Prompt
After locating the line with "have e : (fun" in the data that follows, return it and every later line exactly, up to and including the line with "theorem qbit_orbF_hc (hN".

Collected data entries
★ ★ ★ ★ ★ ★ ★
import Summits.QuantumAdvantage.QuantumAdvantage.Theorems.ResponseDialF

/-! # ResponseDialGA — ResponseDial REV 1 delta part 2/6 (mechanical split for landing; content verbatim; scopes re-opened with their variables) -/

set_option linter.dupNamespace false
noncomputable section
open scoped Classical

namespace Summit.QuantumAdvantage.QuantumAdvantage.Theorems.ResponseDial
open Finset
open Literature.Computability.QuantumComplexity Literature.Computability.QuantumComplexity.RingHLF
open Literature.Computability.MetaComplexity Literature.Computability.MetaComplexity.Smolensky
open Summit.QuantumAdvantage.AdviceFreeQNC0
open Summit.QuantumAdvantage.QuantumAdvantage.Theorems.AnchorDial (outB dev cN orbF orbL orbL_cons fz
  cN_orbF_cast oddZeros_orbF win_iff gCond_iff_cN card_filter_orbF orbF_false flip2 card_odd_ge loss_shape_mono)
open Summit.QuantumAdvantage.QuantumAdvantage.Theorems.AnchorDial.Core (ct sg)
open Summit.QuantumAdvantage.QuantumAdvantage.Theorems.HolonomyDial (gCond tPoly tPoly_apply tPoly_mem card_odd_le
  xorP xorP_mem xorP_apply_bool mono_singleton_apply indP indP_mem indP_apply)
open Summit.QuantumAdvantage.QuantumAdvantage.Theorems.StabilizerDial (apIdx apStrat apStrat_mem bitP bitP_apStrat
  pad rel_pad_iff outB_pad_zero pad_mem StabFew rowMask bitP_pad mem_dev_pad_apStrat_iff BlockRec
  blockSelect_of_fewLocus goodBound_of_blockRec fibreIdentityAt_of_block oddSliceBound_holds eventually_polylog
  side_bounds)
open Summit.QuantumAdvantage.QuantumAdvantage.Theorems.LocusDial (Coverable FewLocus)
open Summit.QuantumAdvantage.QuantumAdvantage.Theorems.SparsityDial (real_loss_of_frac AntipodalLoss3 stabFew_mono_mr
  one_le_logpow)
open Summit.QuantumAdvantage.QuantumAdvantage.Theses.SparsityDial (DenseGenericLoss3)

/-! ## §10  THE COUNTER LAW: the rung `HalfCounterLoss3` is a THEOREM (data-dependent orbit certificates).
The half-counter family does NOT respond additively (§8), but its response to the five pair-flips at the first-half
sites `2, 6, 10, 14, 18` is the next simplest thing: the first-half deviation indicators are FROZEN, and the whole
counter block `{0} ∪ [N/2, N)` toggles together by the bit `[L + Σ_{i ∈ ε} δ_i ≡ 0 (mod 3)]` — a MOD-3 COUNTER of the
flipped odd cells (`L = lodd x`, `δ_i ∈ {1, 2}` the increment of the `i`-th odd cell).  For the base points with all
five flipped odd cells holding `0` (`δ ≡ 1`) and a sign change between sites 1 and 2 (forced by `x_8 = x_9 = x_10 = 1`,
`x_7 = 0`), the extended orbit system has a dual certificate for EVERY remaining datum `(z, L)` (48 of them, each of
weight 5: `certC`, checked by `decide`) — so each such base point has a losing orbit image.  The conditioned base
points are a `2⁻⁹` fraction of the cube up to parity repair (`fixup`: 512-to-1 at most), whence
`#odd ≤ 16384 · #{odd losers}` and `HalfCounterLoss3` with `C = 1` (`halfCounterLoss3`).  The 18 data `(z, L)` with
`z` constant on four consecutive sites have NO certificate (scratch `hc_gen.py`): the certificate method is genuinely
DATA-DEPENDENT here, which is why the base points are conditioned. -/

section Counter
variable {N : ℕ}

/-- the number of flagged sites, in `𝔽₃` (the counter increment when every flipped odd cell holds `0`). -/
def cnt3 (ε : Fin 5 → Bool) : ZMod 3 :=
  (if ε 0 = true then 1 else 0) + (if ε 1 = true then 1 else 0) + (if ε 2 = true then 1 else 0) +
    (if ε 3 = true then 1 else 0) + (if ε 4 = true then 1 else 0)

/-- the counter block's deviation bit at orbit point `j`, for counter base `L`. -/
def tC (L : ZMod 3) (j : ℕ) : Bool := decide (L + cnt3 (εOf j) = 0)

/-- dual certificates of the counter-extended orbit system, indexed by the sign vector and the counter base
(`0` = no certificate exists / none needed; the 48 entries with `z₁ ≠ z₂` are the ones used). -/
def certC : Bool → Bool → Bool → Bool → Bool → ℕ → ℕ
  | false, false, false, false, false, 0 => 0
  | false, false, false, false, false, 1 => 0
  | false, false, false, false, false, 2 => 0
  | false, false, false, false, true, 0 => 0
  | false, false, false, false, true, 1 => 0
  | false, false, false, false, true, 2 => 0
  | false, false, false, true, false, 0 => 2290122760
  | false, false, false, true, false, 1 => 1111506946
  | false, false, false, true, false, 2 => 2151694528
  | false, false, false, true, true, 0 => 75513889
  | false, false, false, true, true, 1 => 2151678488
  | false, false, false, true, true, 2 => 2692759568
  | false, false, true, false, false, 0 => 2181038101
  | false, false, true, false, false, 1 => 2818572353
  | false, false, true, false, false, 2 => 1145077768
  | false, false, true, false, true, 0 => 143147012
  | false, false, true, false, true, 1 => 1111506946
  | false, false, true, false, true, 2 => 143147012
  | false, false, true, true, false, 0 => 42483728
  | false, false, true, true, false, 1 => 268730378
  | false, false, true, true, false, 2 => 2822832128
  | false, false, true, true, true, 0 => 302547008
  | false, false, true, true, true, 1 => 1090519208
  | false, false, true, true, true, 2 => 2822832128
  | false, true, false, false, false, 0 => 3909091328
  | false, true, false, false, false, 1 => 1879048336
  | false, true, false, false, false, 2 => 2533359616
  | false, true, false, false, true, 0 => 3909091328
  | false, true, false, false, true, 1 => 537411589
  | false, true, false, false, true, 2 => 2533359616
  | false, true, false, true, false, 0 => 3909091328
  | false, true, false, true, false, 1 => 1145061380
  | false, true, false, true, false, 2 => 2533359616
  | false, true, false, true, true, 0 => 3909091328
  | false, true, false, true, true, 1 => 1090519082
  | false, true, false, true, true, 2 => 2533359616
  | false, true, true, false, false, 0 => 3767533568
  | false, true, true, false, false, 1 => 1119944704
  | false, true, true, false, false, 2 => 572538884
  | false, true, true, false, true, 0 => 3767533568
  | false, true, true, false, true, 1 => 1119944704
  | false, true, true, false, true, 2 => 547373072
  | false, true, true, true, false, 0 => 3758133248
  | false, true, true, true, false, 1 => 1107345664
  | false, true, true, true, false, 2 => 2151694528
  | false, true, true, true, true, 0 => 0
  | false, true, true, true, true, 1 => 0
  | false, true, true, true, true, 2 => 0
  | true, false, false, false, false, 0 => 0
  | true, false, false, false, false, 1 => 0
  | true, false, false, false, false, 2 => 0
  | true, false, false, false, true, 0 => 3758133248
  | true, false, false, false, true, 1 => 1107345664
  | true, false, false, false, true, 2 => 2151694528
  | true, false, false, true, false, 0 => 3767533568
  | true, false, false, true, false, 1 => 1119944704
  | true, false, false, true, false, 2 => 547373072
  | true, false, false, true, true, 0 => 3767533568
  | true, false, false, true, true, 1 => 1119944704
  | true, false, false, true, true, 2 => 572538884
  | true, false, true, false, false, 0 => 3909091328
  | true, false, true, false, false, 1 => 1090519082
  | true, false, true, false, false, 2 => 2533359616
  | true, false, true, false, true, 0 => 3909091328
  | true, false, true, false, true, 1 => 1145061380
  | true, false, true, false, true, 2 => 2533359616
  | true, false, true, true, false, 0 => 3909091328
  | true, false, true, true, false, 1 => 537411589
  | true, false, true, true, false, 2 => 2533359616
  | true, false, true, true, true, 0 => 3909091328
  | true, false, true, true, true, 1 => 1879048336
  | true, false, true, true, true, 2 => 2533359616
  | true, true, false, false, false, 0 => 302547008
  | true, true, false, false, false, 1 => 1090519208
  | true, true, false, false, false, 2 => 2822832128
  | true, true, false, false, true, 0 => 42483728
  | true, true, false, false, true, 1 => 268730378
  | true, true, false, false, true, 2 => 2822832128
  | true, true, false, true, false, 0 => 143147012
  | true, true, false, true, false, 1 => 1111506946
  | true, true, false, true, false, 2 => 143147012
  | true, true, false, true, true, 0 => 2181038101
  | true, true, false, true, true, 1 => 2818572353
  | true, true, false, true, true, 2 => 1145077768
  | true, true, true, false, false, 0 => 75513889
  | true, true, true, false, false, 1 => 2151678488
  | true, true, true, false, false, 2 => 2692759568
  | true, true, true, false, true, 0 => 2290122760
  | true, true, true, false, true, 1 => 1111506946
  | true, true, true, false, true, 2 => 2151694528
  | true, true, true, true, false, 0 => 0
  | true, true, true, true, false, 1 => 0
  | true, true, true, true, false, 2 => 0
  | true, true, true, true, true, 0 => 0
  | true, true, true, true, true, 1 => 0
  | true, true, true, true, true, 2 => 0
  | _, _, _, _, _, _ => 0

/-- the certificate's orbit points. -/
def lamC (z : Fin 5 → Bool) (L : ZMod 3) : List ℕ :=
  (List.range 32).filter fun j => (certC (z 0) (z 1) (z 2) (z 3) (z 4) L.val).testBit j

/-- what a counter certificate must satisfy: odd size; even exclusion counts per (group, phase) for the frozen
first-half block; even counts of «counter bit set ∧ not excluded» for the two groups `0` and `5` met by the counter
block `{0} ∪ [N/2, N)`. -/
abbrev CertOKC (z : Fin 5 → Bool) (L : ZMod 3) (Λ : List ℕ) : Prop :=
  Λ.length % 2 = 1 ∧
    (∀ g : Fin 6, ∀ c : ZMod 3, (Λ.countP fun j => decide (c + sF z (εOf j) g.val ≠ 2)) % 2 = 0) ∧
    (∀ c : ZMod 3, (Λ.countP fun j => tC L j && decide (c + sF z (εOf j) 0 ≠ 2)) % 2 = 0) ∧
    (∀ c : ZMod 3, (Λ.countP fun j => tC L j && decide (c + sF z (εOf j) 5 ≠ 2)) % 2 = 0)

/-- **CORE OF THE COUNTER LAW (finite check, `decide`)**: every datum with a sign change between sites 1 and 2 has
a certificate. -/
theorem certOKC_lam5 : ∀ z₀ z₁ z₂ z₃ z₄ : Bool, z₁ ≠ z₂ → ∀ L : ZMod 3,
    CertOKC ![z₀, z₁, z₂, z₃, z₄] L (lamC ![z₀, z₁, z₂, z₃, z₄] L) := by
  intro z₀ z₁ z₂ z₃ z₄ h
  cases z₀ <;> cases z₁ <;> cases z₂ <;> cases z₃ <;> cases z₄ <;>
    first | exact absurd rfl h | decide

/-- ResponseDialGA helper `certOKC_lam` (decomp-qadv land package; see the module docstring). -/
theorem certOKC_lam (z : Fin 5 → Bool) (hz : z 1 ≠ z 2) (L : ZMod 3) : CertOKC z L (lamC z L) := by
  have h := certOKC_lam5 (z 0) (z 1) (z 2) (z 3) (z 4) hz L
  rw [← eq_vec5 z] at h
  exact h

/-- the five first-half flip sites `2, 6, 10, 14, 18`. -/
def hcSite (i : Fin 5) : ℕ := 2 + 4 * i.val

/-- ResponseDialGA helper `hcSite_sep` (decomp-qadv land package; see the module docstring). -/
theorem hcSite_sep : ∀ i j : Fin 5, i < j → hcSite i + 2 ≤ hcSite j := by
  intro i j hij
  have : i.val < j.val := hij
  unfold hcSite; omega

/-- ResponseDialGA helper `hcSite_le` (decomp-qadv land package; see the module docstring). -/
theorem hcSite_le (hN : 22 ≤ N) : ∀ i : Fin 5, hcSite i + 3 ≤ N := by
  intro i; have := i.isLt; unfold hcSite; omega

/-- ResponseDialGA helper `oddSite_hcSite` (decomp-qadv land package; see the module docstring). -/
theorem oddSite_hcSite (hbN : ∀ i : Fin 5, hcSite i + 3 ≤ N) (i : Fin 5) :
    (oddSite hbN i).val = 4 * i.val + 3 := by
  unfold oddSite hcSite; dsimp only; split_ifs with h <;> omega

/-- the conditioned base points: flipped odd cells `3, 7, 11, 15, 19` hold `0`, cells `8, 9, 10` hold `1`. -/
def FixC (x : Fin N → Bool) : Prop :=
  (∀ j : Fin N, (j.val = 3 ∨ j.val = 7 ∨ j.val = 11 ∨ j.val = 15 ∨ j.val = 19) → x j = false) ∧
    (∀ j : Fin N, (j.val = 8 ∨ j.val = 9 ∨ j.val = 10) → x j = true)

/-- on the first half-cycle the half-counter family deviates exactly like the antipodal family. -/
theorem mem_dev_hc_first (y : Fin N → Bool) (k : Fin N) (hk : 1 ≤ k.val ∧ k.val < N / 2) :
    k ∈ dev (fun i : Fin N => hcStrat i) y ↔ y (apIdx k) = true := by
  have h := mem_dev_apStrat y k
  unfold Summit.QuantumAdvantage.QuantumAdvantage.Theorems.AnchorDial.dev at h ⊢
  rw [mem_filter] at h ⊢
  have e : (fun i : Fin N => hcStrat i) k y = (fun i : Fin N => apStrat i) k y := by
    show hcStrat k y = apStrat k y
    rw [hcStrat_agree k hk.1 hk.2]
  rw [e]
  exact h

/-- ResponseDialGA helper `sgn3_false` (decomp-qadv land package; see the module docstring). -/
theorem sgn3_false : sgn3 false = 1 := rfl

/-- along the orbit of a conditioned base point the counter bit is `[L + |ε| ≡ 0]`. -/
theorem qbit_orbF_hc (hN : 22 ≤ N) (ε : Fin 5 → Bool) (x : Fin N → Bool)
    (hx0 : ∀ i : Fin 5, x (oddSite (hcSite_le hN) i) = false) :
    qbit (orbF hcSite ε x) = decide ((lodd : CubeFn (ZMod 3) N) x + cnt3 ε = 0) := by
  unfold qbit
  rw [lodd_orbF hcSite_sep (hcSite_le hN) ε x]
  have hs : ∑ i ∈ (univ : Finset (Fin 5)).filter (fun i => ε i = true), sgn3 (x (oddSite (hcSite_le hN) i)) =
      cnt3 ε := by
    rw [sum_congr rfl (fun i _ => by rw [hx0 i, sgn3_false] :
      ∀ i ∈ (univ : Finset (Fin 5)).filter (fun i => ε i = true), sgn3 (x (oddSite (hcSite_le hN) i)) = (1 : ZMod 3)),
      sum_filter, Fin.sum_univ_five]
    rfl
  rw [hs]


end Counter
end Summit.QuantumAdvantage.QuantumAdvantage.Theorems.ResponseDial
★ ★ ★ ★ ★ ★ ★
Task answer
  have e : (fun i : Fin N => hcStrat i) k y = (fun i : Fin N => apStrat i) k y := by
    show hcStrat k y = apStrat k y
    rw [hcStrat_agree k hk.1 hk.2]
  rw [e]
  exact h

/-- ResponseDialGA helper `sgn3_false` (decomp-qadv land package; see the module docstring). -/
theorem sgn3_false : sgn3 false = 1 := rfl

/-- along the orbit of a conditioned base point the counter bit is `[L + |ε| ≡ 0]`. -/
theorem qbit_orbF_hc (hN : 22 ≤ N) (ε : Fin 5 → Bool) (x : Fin N → Bool)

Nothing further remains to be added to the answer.